Reputation: 140
I would like to recreate a cube like in the game curiosity what's inside the cube? formed by 600 000 000 mini-cubes per side. I can't use a texture to simulate my mini-cubes because there must be a visual change on a mini-cube when I click on it.
I tried a BoxGeometry()
object with 2 faces as a mini-cube
var scene = new THREE.Scene();
var camera = new THREE.PerspectiveCamera(75, window.innerWidth / window.innerHeight, 0.1, 1000);
var renderer = new THREE.WebGLRenderer({
alpha: true
});
renderer.setSize(window.innerWidth, window.innerHeight);
document.body.appendChild(renderer.domElement);
//There is my cube
var geometry = new THREE.BoxGeometry(20, 20, 20, 24494, 24494, 24494);
var material = new THREE.MeshBasicMaterial({
color: 0xfd59d7
});
var cube = new THREE.Mesh(geometry, material);
scene.add(cube);
camera.position.z = 100;
render();
function render() {
renderer.render(scene, camera);
}
So how could I create a cube with 600 000 000 mini-cubes per side that could be rendered on a notebook?
Upvotes: 0
Views: 774
Reputation:
I can guarantee you that Curiosity does not actually display a cube made from 600,000,000 cubes per side. No current GPU can draw 600,000,000 cubes at a smooth framerate. As pointed out above that's 7.2 billion triangles per side. You can see 3 faces of a cube at once so at 30fps that would be 648 billion triangles per second. Even an NVidia 1080 GT (a near top performance card in 2017) can only draw a theoretical 11 billion triangles per second and that's only theoretical. In reality it will never reach that speed.

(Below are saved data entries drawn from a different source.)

import Summits.QuantumFields.YangMills.Theorems.BalabanUVNodesN09BackgroundActionContinuous

/-!
# NODE N09 [B12] — «(E) ∧ (I)» IS AN OPEN CONDITION: the set of coarse data whose (0.21) problem has a non-empty open-class fibre and INTERIOR closed-class
# minimisers is OPEN, and the problem is SOLVABLE on it (Berge's upper hemicontinuity at NODE 00's objects; the «openness of the solvable set» row)

Cell `pub-ymgap` (YM-PLAN Track A), seat `pub-ymgap-dag-n09-w1` g6 (D-0149 width seat 1 of node N09 [B12] = [Balaban1987RG1]); count-neutral helper of the K1-face
(`--supports stmt-QuantumFields-27364 --as helper`).  [I] = [Balaban1987RG1] (CMP 109), [B11] = [Balaban1985Variational] (CMP 102), [B7] = [Balaban1985Averaging].

WHY.  dag-n09-w4 g2's `N09-SELECTION-CENSUS.md` §3 lists «OPENNESS of the solvable set (not claimed anywhere)» among the things NO record edition buys.  With this seat's
Berge line it is now a theorem in the following precise sense.  Write (E)(V) := «the open-class fibre `bgReg e ∩ 𝔅_k(V)` is non-empty» and (I)(V) := N07's interiority
sentence «every minimiser of the Wilson action over `closure (bgReg e) ∩ 𝔅_k(V)` lies in `bgReg e`» (`…N07DirectMethodInduction`'s `hint`).  Then, for `e < α₀` admissible
as in (53) plus the loop-guard numerics and `k ≤ m + K`:
* (I) PROPAGATES: (E)(V₀) ∧ (I)(V₀) ⟹ (I)(V) for all `V` near `V₀` — Berge's upper hemicontinuity (`Literature.Topology.eventually_minimisers_subset` with the OPEN target `bgReg e`)
  on the compact, upper hemicontinuous closed-class fibres (`…N09SelectorContinuousOfUniqueOrbit` §2), lower hemicontinuity at the minimisers being the openness of `Ū^k`
  (`…N09AveragingOpenAtSmallFields.hopen_of_plaqSmall`);
* (E) PROPAGATES: `Ū^k` maps the open class-neighbourhood of an interior minimiser onto a neighbourhood of `V₀` (same openness);
* so `{V | (E)(V) ∧ (I)(V)}` is OPEN, and on it the (0.21) problem over `bgReg e` is SOLVABLE (`Node00.UkExists`, N07 `ukExists_of_closureMinimisers_mem`) — an OPEN set of
  solvable data containing every datum where [B11] Thm 1's two-radii binders hold (`…N09SelectorContinuousOfThm1TwoRadii` §1).  Uniqueness (U) is NOT shown to propagate.

WHAT IS PROVED (theorems only, 0 `def`, 0 `sorry`).
§1 ★★ `eventually_interior_of_interior` ((I) is open given (E)) · ★ `eventually_openFibre_nonempty` ((E) propagates given (I)) · ★★★ `isOpen_setOf_openFibre_and_interior` ·
   ★★ `ukExists_on_open_set` (solvability on that open set) · `eventually_ukExists` (every (E)∧(I) datum has a neighbourhood of SOLVABLE data).
§2 ★★ `continuousAt_wilsonAction4_Uk_of_interior` — hence the background action `V ↦ A^η(U_k^{(e)}(V))` of the BARE choice is continuous AT every (E)∧(I) datum (plain `ContinuousAt`,
   not only within a set): `…N09BackgroundActionContinuous.continuousOn_wilsonAction4_Uk_of_interior` on the open set of §1.

HONEST FRAMING.  Count-neutral kernel topology BY NAME (Berge's theorem, this seat's Literature file); [B11] Thm 1 NOT asserted — (E), (I) at the base point are hypotheses (they
hold on the flat sector, `…N09BackgroundActionContinuous` §3, and follow from the two-radii binders, `…OfThm1TwoRadii` §1); (U) untouched; numerics displayed; NO carrier re-pointed;
`hreg` ∕ N09 NOT discharged; conjunct 1 (Lemma 4) ∕ FLAG №7 untouched; K0⁷ ∕ K1⁹ ∕ K3⁸ NOT closed; counts unmoved (typed 28∕28 · discharged 5∕28); one finite four-torus programme at
fixed `ε = L^{−K}` per run — R4 closes the conditional rung `BalabanLadder.UV` only; NOT ℝ⁴ ∕ infinite volume ∕ OS; the Yang–Mills mass gap (Clay) is NOT proved by any of this.
-/

noncomputable section

open scoped Topology
open Set Filter

namespace Summit.QuantumFields.YangMills.BalabanUVNodes.N09InteriorSolvableSetOpen

open Literature.Topology (eventually_minimisers_subset)
open Literature.MathematicalPhysics.QuantumFieldTheory.Balaban1983to89
open Literature.MathematicalPhysics.QuantumFieldTheory.Balaban1983to89.T4Continuum (T4Family)
open Literature.MathematicalPhysics.QuantumFieldTheory.Balaban1983to89.ExpMeanLog (deltaSU)
open Literature.MathematicalPhysics.QuantumFieldTheory.Balaban1983to89.Node00
open Summit.QuantumFields.YangMills.BalabanUVNodes.N07DirectMethod (continuous_wilsonAction4)
open Summit.QuantumFields.YangMills.BalabanUVNodes.N07DirectMethodInduction (ukExists_of_closureMinimisers_mem)
open Summit.QuantumFields.YangMills.BalabanUVNodes.N09SelectorContinuousOfUniqueOrbit
  (isCompact_closureFibre upperHemicontinuous_closureFibre isOpen_bgReg' isBackground_of_closureMinimiser isBackground_iff_minimiser)
open Summit.QuantumFields.YangMills.BalabanUVNodes.N09AveragingOpenAtSmallFields (hopen_of_plaqSmall)
open Summit.QuantumFields.YangMills.BalabanUVNodes.N09BackgroundActionContinuous (continuousOn_wilsonAction4_Uk_of_interior)

variable {F : T4Family} {N : ℕ} [NeZero N]

/-- ★★ **INTERIORITY IS AN OPEN CONDITION (given a non-empty open-class fibre).**  If at `V₀` the open-class fibre is non-empty and every closed-class minimiser is interior,
then for every `V` near `V₀` every closed-class minimiser over `V` is interior too — Berge's upper hemicontinuity of the minimiser correspondence with the OPEN target
`bgReg e` (`e < α₀` admissible as in (53) + loop guard, `k ≤ m + K`). [cite: Balaban1985Variational, Thm 1 (8) p.279, Prop. 7 p.299; Balaban1987RG1, (0.21) p.256] -/
theorem eventually_interior_of_interior (K k : ℕ) {e α₀ : ℝ} (he : e < α₀) (hα : 0 < α₀)
    (hα3 : (143 * (((((F.P K).d + 4 : ℕ) : ℝ)) ^ 2 / 4) ^ 2) * α₀ ≤ 1 / 3)
    (hα2 : 2 * α₀ ≤ 2 * deltaSU (Fin N) / ((((F.P K).d + 4) * (F.P K).L : ℕ) : ℝ) ^ 2)
    (hα24 : ((((F.P K).d + 2) * (F.P K).L : ℕ) : ℝ) ^ 2 / 4 * (2 * α₀) ≤ 1 / 24)
    (hαL : 157 * (((((F.P K).d + 2) * (F.P K).L : ℕ) : ℝ) ^ 2 / 4 * (2 * α₀)) < (((F.P K).L : ℝ) ^ ((F.P K).d - 1))⁻¹)
    (hk : k ≤ (F.P K).m + (F.P K).K) {V₀ : GaugeField (F.P K) k (SU N)}
    (hint : ∀ U₀ : GaugeField (F.P K) 0 (SU N), IsBackground (avOfRecord F N K) (closure (bgReg F N K k e)) k V₀ U₀ → U₀ ∈ bgReg F N K k e) :
    ∀ᶠ V in 𝓝 V₀, ∀ U₀ : GaugeField (F.P K) 0 (SU N),
      IsBackground (avOfRecord F N K) (closure (bgReg F N K k e)) k V U₀ → U₀ ∈ bgReg F N K k e := by
  set Φ : GaugeField (F.P K) 0 (SU N) → GaugeField (F.P K) k (SU N) := Averaging.iter (avOfRecord F N K) k with hΦ
  set Γ : GaugeField (F.P K) k (SU N) → Set (GaugeField (F.P K) 0 (SU N)) := fun V => closure (bgReg F N K k e) ∩ Φ ⁻¹' {V} with hΓ
  have hFc : ∀ U ∈ Γ V₀, ContinuousAt (fun p : GaugeField (F.P K) k (SU N) × GaugeField (F.P K) 0 (SU N) => wilsonAction4 p.2) (V₀, U) :=
    fun _ _ => (continuous_wilsonAction4.comp continuous_snd).continuousAt
  have hΓc : IsCompact (Γ V₀) := isCompact_closureFibre K k he hα hα3 hα2 V₀
  have hup : UpperHemicontinuousWithinAt Γ univ V₀ :=
    fun t ht => ((upperHemicontinuous_closureFibre K k he hα hα3 hα2) V₀ t ht).filter_mono nhdsWithin_le_nhds
  have hlow : ∀ U ∈ Γ V₀, IsMinOn (fun U => wilsonAction4 U) (Γ V₀) U →
      ∀ u : Set (GaugeField (F.P K) 0 (SU N)), IsOpen u → U ∈ u → ∀ᶠ V in 𝓝[univ] V₀, (Γ V ∩ u).Nonempty := by
    intro U hU hmin u hu hUu
    have hbg : IsBackground (avOfRecord F N K) (bgReg F N K k e) k V₀ U := isBackground_of_closureMinimiser hint hU hmin
    have hO : u ∩ bgReg F N K k e ∈ 𝓝 U := (hu.inter (isOpen_bgReg' K k e)).mem_nhds ⟨hUu, hbg.2.1⟩
    filter_upwards [hopen_of_plaqSmall K k he hα hα3 hα2 hα24 hαL hk univ hbg _ hO] with V hV
    obtain ⟨U', ⟨hU'u, hU'bg⟩, hU'V⟩ := hV
    exact ⟨U', ⟨subset_closure hU'bg, hU'V⟩, hU'u⟩
  have hsub : ∀ U ∈ Γ V₀, IsMinOn (fun U => wilsonAction4 U) (Γ V₀) U → U ∈ bgReg F N K k e :=
    fun U hU hmin => hint U (isBackground_iff_minimiser.2 ⟨hU, hmin⟩)
  have h := eventually_minimisers_subset (F := fun p : GaugeField (F.P K) k (SU N) × GaugeField (F.P K) 0 (SU N) => wilsonAction4 p.2)
    (Γ := Γ) hFc hΓc hup hlow (isOpen_bgReg' K k e) hsub
  rw [nhdsWithin_univ] at h
  filter_upwards [h] with V hV U₀ h₀
  exact hV U₀ (isBackground_iff_minimiser.1 h₀).1 (isBackground_iff_minimiser.1 h₀).2

/-- ★ **THE NON-EMPTY OPEN-CLASS FIBRE PROPAGATES (given interiority)**: `Ū^k` maps the open class-neighbourhood `bgReg e` of an interior minimiser onto a neighbourhood of `V₀`.
[cite: Balaban1987RG1, (0.21) p.256, (0.4) p.253; Balaban1985Averaging, Prop. 2 p.26] -/
theorem eventually_openFibre_nonempty (K k : ℕ) {e α₀ : ℝ} (he : e < α₀) (hα : 0 < α₀)
    (hα3 : (143 * (((((F.P K).d + 4 : ℕ) : ℝ)) ^ 2 / 4) ^ 2) * α₀ ≤ 1 / 3)
    (hα2 : 2 * α₀ ≤ 2 * deltaSU (Fin N) / ((((F.P K).d + 4) * (F.P K).L : ℕ) : ℝ) ^ 2)
    (hα24 : ((((F.P K).d + 2) * (F.P K).L : ℕ) : ℝ) ^ 2 / 4 * (2 * α₀) ≤ 1 / 24)
    (hαL : 157 * (((((F.P K).d + 2) * (F.P K).L : ℕ) : ℝ) ^ 2 / 4 * (2 * α₀)) < (((F.P K).L : ℝ) ^ ((F.P K).d - 1))⁻¹)
    (hk : k ≤ (F.P K).m + (F.P K).K) {V₀ : GaugeField (F.P K) k (SU N)}
    (hne : ∃ U ∈ bgReg F N K k e, Averaging.iter (avOfRecord F N K) k U = V₀)
    (hint : ∀ U₀ : GaugeField (F.P K) 0 (SU N), IsBackground (avOfRecord F N K) (closure (bgReg F N K k e)) k V₀ U₀ → U₀ ∈ bgReg F N K k e) :
    ∀ᶠ V in 𝓝 V₀, ∃ U ∈ bgReg F N K k e, Averaging.iter (avOfRecord F N K) k U = V := by
  have hex : UkExists F N K k e V₀ := ukExists_of_closureMinimisers_mem K k he hα hα3 hα2 hne hint
  have hbg := isBackground_Uk hex
  have hO : bgReg F N K k e ∈ 𝓝 (Uk F N K k e V₀) := (isOpen_bgReg' K k e).mem_nhds hbg.2.1
  have h := hopen_of_plaqSmall K k he hα hα3 hα2 hα24 hαL hk univ hbg _ hO
  rw [nhdsWithin_univ] at h
  filter_upwards [h] with V hV
  obtain ⟨U, hU, hUV⟩ := hV
  exact ⟨U, hU, hUV⟩

/-- ★★★ **«(E) ∧ (I)» IS AN OPEN CONDITION**: the set of level-`k` data with a non-empty open-class fibre and interior closed-class minimisers is OPEN (`e < α₀` admissible as in
(53) + loop guard, `k ≤ m + K`). [cite: Balaban1985Variational, Thm 1 p.279 («for U satisfying (7)» — an open condition), Prop. 7 p.299; Balaban1987RG1, (0.21) p.256] -/
theorem isOpen_setOf_openFibre_and_interior (K k : ℕ) {e α₀ : ℝ} (he : e < α₀) (hα : 0 < α₀)
    (hα3 : (143 * (((((F.P K).d + 4 : ℕ) : ℝ)) ^ 2 / 4) ^ 2) * α₀ ≤ 1 / 3)
    (hα2 : 2 * α₀ ≤ 2 * deltaSU (Fin N) / ((((F.P K).d + 4) * (F.P K).L : ℕ) : ℝ) ^ 2)
    (hα24 : ((((F.P K).d + 2) * (F.P K).L : ℕ) : ℝ) ^ 2 / 4 * (2 * α₀) ≤ 1 / 24)
    (hαL : 157 * (((((F.P K).d + 2) * (F.P K).L : ℕ) : ℝ) ^ 2 / 4 * (2 * α₀)) < (((F.P K).L : ℝ) ^ ((F.P K).d - 1))⁻¹)
    (hk : k ≤ (F.P K).m + (F.P K).K) :
    IsOpen {V : GaugeField (F.P K) k (SU N) |
      (∃ U ∈ bgReg F N K k e, Averaging.iter (avOfRecord F N K) k U = V) ∧
      ∀ U₀ : GaugeField (F.P K) 0 (SU N), IsBackground (avOfRecord F N K) (closure (bgReg F N K k e)) k V U₀ → U₀ ∈ bgReg F N K k e} := by
  rw [isOpen_iff_eventually]
  rintro V₀ ⟨hne, hint⟩
  filter_upwards [eventually_openFibre_nonempty K k he hα hα3 hα2 hα24 hαL hk hne hint,
    eventually_interior_of_interior K k he hα hα3 hα2 hα24 hαL hk hint] with V h1 h2
  exact ⟨h1, h2⟩

/-- ★★ **THE (0.21) PROBLEM IS SOLVABLE ON THAT OPEN SET** (`Node00.UkExists F N K k e V` for every `V` with (E)(V) ∧ (I)(V); N07's `ukExists_of_closureMinimisers_mem`).
[cite: Balaban1985Variational, Thm 1 (8) p.279; Balaban1987RG1, (1.1) p.260] -/
theorem ukExists_on_open_set (K k : ℕ) {e α₀ : ℝ} (he : e < α₀) (hα : 0 < α₀)
    (hα3 : (143 * (((((F.P K).d + 4 : ℕ) : ℝ)) ^ 2 / 4) ^ 2) * α₀ ≤ 1 / 3)
    (hα2 : 2 * α₀ ≤ 2 * deltaSU (Fin N) / ((((F.P K).d + 4) * (F.P K).L : ℕ) : ℝ) ^ 2) :
    ∀ V ∈ {V : GaugeField (F.P K) k (SU N) |
      (∃ U ∈ bgReg F N K k e, Averaging.iter (avOfRecord F N K) k U = V) ∧
      ∀ U₀ : GaugeField (F.P K) 0 (SU N), IsBackground (avOfRecord F N K) (closure (bgReg F N K k e)) k V U₀ → U₀ ∈ bgReg F N K k e},
      UkExists F N K k e V :=
  fun _ hV => ukExists_of_closureMinimisers_mem K k he hα hα3 hα2 hV.1 hV.2

/-- **Every (E) ∧ (I) datum has a NEIGHBOURHOOD OF SOLVABLE DATA**: `∀ᶠ V in 𝓝 V₀, UkExists F N K k e V`. [cite: Balaban1985Variational, Thm 1 (8) p.279; Balaban1987RG1, (1.1) p.260] -/
theorem eventually_ukExists (K k : ℕ) {e α₀ : ℝ} (he : e < α₀) (hα : 0 < α₀)
    (hα3 : (143 * (((((F.P K).d + 4 : ℕ) : ℝ)) ^ 2 / 4) ^ 2) * α₀ ≤ 1 / 3)
    (hα2 : 2 * α₀ ≤ 2 * deltaSU (Fin N) / ((((F.P K).d + 4) * (F.P K).L : ℕ) : ℝ) ^ 2)
    (hα24 : ((((F.P K).d + 2) * (F.P K).L : ℕ) : ℝ) ^ 2 / 4 * (2 * α₀) ≤ 1 / 24)
    (hαL : 157 * (((((F.P K).d + 2) * (F.P K).L : ℕ) : ℝ) ^ 2 / 4 * (2 * α₀)) < (((F.P K).L : ℝ) ^ ((F.P K).d - 1))⁻¹)
    (hk : k ≤ (F.P K).m + (F.P K).K) {V₀ : GaugeField (F.P K) k (SU N)}
    (hne : ∃ U ∈ bgReg F N K k e, Averaging.iter (avOfRecord F N K) k U = V₀)
    (hint : ∀ U₀ : GaugeField (F.P K) 0 (SU N), IsBackground (avOfRecord F N K) (closure (bgReg F N K k e)) k V₀ U₀ → U₀ ∈ bgReg F N K k e) :
    ∀ᶠ V in 𝓝 V₀, UkExists F N K k e V := by
  filter_upwards [eventually_openFibre_nonempty K k he hα hα3 hα2 hα24 hαL hk hne hint,
    eventually_interior_of_interior K k he hα hα3 hα2 hα24 hαL hk hint] with V h1 h2
  exact ukExists_of_closureMinimisers_mem K k he hα hα3 hα2 h1 h2

/-! ## §2 Hence: the bare background action is continuous AT every (E) ∧ (I) datum -/

/-- ★★ **THE BACKGROUND ACTION OF THE BARE CHOICE IS CONTINUOUS AT EVERY (E) ∧ (I) DATUM** (plain `ContinuousAt`): the set of §1 is an open neighbourhood of `V₀` on which
`…N09BackgroundActionContinuous.continuousOn_wilsonAction4_Uk_of_interior` applies. [cite: Balaban1987RG1, (0.21)–(0.22) p.256; Balaban1985Variational, Thm 1 p.279] -/
theorem continuousAt_wilsonAction4_Uk_of_interior (K k : ℕ) {e α₀ : ℝ} (he : e < α₀) (hα : 0 < α₀)
    (hα3 : (143 * (((((F.P K).d + 4 : ℕ) : ℝ)) ^ 2 / 4) ^ 2) * α₀ ≤ 1 / 3)
    (hα2 : 2 * α₀ ≤ 2 * deltaSU (Fin N) / ((((F.P K).d + 4) * (F.P K).L : ℕ) : ℝ) ^ 2)
    (hα24 : ((((F.P K).d + 2) * (F.P K).L : ℕ) : ℝ) ^ 2 / 4 * (2 * α₀) ≤ 1 / 24)
    (hαL : 157 * (((((F.P K).d + 2) * (F.P K).L : ℕ) : ℝ) ^ 2 / 4 * (2 * α₀)) < (((F.P K).L : ℝ) ^ ((F.P K).d - 1))⁻¹)
    (hk : k ≤ (F.P K).m + (F.P K).K) {V₀ : GaugeField (F.P K) k (SU N)}
    (hne : ∃ U ∈ bgReg F N K k e, Averaging.iter (avOfRecord F N K) k U = V₀)
    (hint : ∀ U₀ : GaugeField (F.P K) 0 (SU N), IsBackground (avOfRecord F N K) (closure (bgReg F N K k e)) k V₀ U₀ → U₀ ∈ bgReg F N K k e) :
    ContinuousAt (fun V => wilsonAction4 (Uk F N K k e V)) V₀ := by
  have hopen := isOpen_setOf_openFibre_and_interior (F := F) (N := N) K k he hα hα3 hα2 hα24 hαL hk
  have hmem : V₀ ∈ {V : GaugeField (F.P K) k (SU N) |
      (∃ U ∈ bgReg F N K k e, Averaging.iter (avOfRecord F N K) k U = V) ∧
      ∀ U₀ : GaugeField (F.P K) 0 (SU N), IsBackground (avOfRecord F N K) (closure (bgReg F N K k e)) k V U₀ → U₀ ∈ bgReg F N K k e} := ⟨hne, hint⟩
  exact (continuousOn_wilsonAction4_Uk_of_interior K k he hα hα3 hα2 hα24 hαL hk (fun V hV => hV.1) (fun V hV => hV.2)).continuousAt
    (hopen.mem_nhds hmem)

end Summit.QuantumFields.YangMills.BalabanUVNodes.N09InteriorSolvableSetOpen

end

At best in Curiosity, when you can see the entire cube it just displays a single 12 polygon cube with textures where a pixel represents more than 1 cube (if there really are 600,000,000 cubes per side) as that would require a texture of 24494x24494. That's 5x to 10x what any phone can display in a single texture. Yes you could subdivide the face of a cube into smaller polygons each using a different texture. That would require 2.3gig of textures PER side or 13.4gig of memory for the entire cube. Phones don't have 13.4 gig of memory.
If it really is 600 million cubes per side the best you could do is something like google maps where all the data is stored on the server and various representations are streamed to the user. When the user is zoomed out to see the entire cube some representation of say 1024x1024 per side (1 million pixels) is shown and as you zoom in different representations showing a smaller portion of the cube are downloaded and shown.